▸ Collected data
....

import Summits.BirchSwinnertonDyer.BirchSwinnertonDyer.Theorems.PrintCFramBottomClassIndexLawFiveLeKrizLiBindersKroneckerOdd
import Summits.BirchSwinnertonDyer.BirchSwinnertonDyer.Theorems.PrintCFramBottomClassIndexLawFiveLeKrizLiBindersKroneckerEven
import Summits.BirchSwinnertonDyer.BirchSwinnertonDyer.Theorems.PrintCFramBottomClassIndexLawFiveLeKrizLiBindersCharacters
import Summits.BirchSwinnertonDyer.BirchSwinnertonDyer.Theorems.PrintCFramBottomClassIndexLawFiveLeEisensteinTraceFormTwist
import Summits.BirchSwinnertonDyer.BirchSwinnertonDyer.Theorems.PrintCFramBottomClassIndexLawFiveLeTransferCoprimeTwist
import Summits.BirchSwinnertonDyer.Rank1Residual.AdditivePotMult.QuadraticBaseChangeOddTamagawaUnits
import Summits.BirchSwinnertonDyer.Rank1Residual.AdditivePotMult.QuadraticTwistTamagawaGood
import Literature.NumberTheory.EllipticCurves.QuadraticTwistKroneckerEvenLFunctionProofs
import Literature.NumberTheory.EllipticCurves.QuadraticTwistJInvariantProofs
import Literature.NumberTheory.EllipticCurves.ComplexMultiplicationLFunctionIsogenyHoldsProofs
import Literature.NumberTheory.EllipticCurves.BSDSelmerCMPConverseMaximalOrderProofs
import Literature.NumberTheory.QuadraticFields.FundamentalDiscriminant
import HarnessLib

....

▸ Exercise
In the records, find every line that has the string "Literature" and copy it.

▸ Task answer
import Literature.NumberTheory.EllipticCurves.QuadraticTwistKroneckerEvenLFunctionProofs
import Literature.NumberTheory.EllipticCurves.QuadraticTwistJInvariantProofs
import Literature.NumberTheory.EllipticCurves.ComplexMultiplicationLFunctionIsogenyHoldsProofs
import Literature.NumberTheory.EllipticCurves.BSDSelmerCMPConverseMaximalOrderProofs
import Literature.NumberTheory.QuadraticFields.FundamentalDiscriminant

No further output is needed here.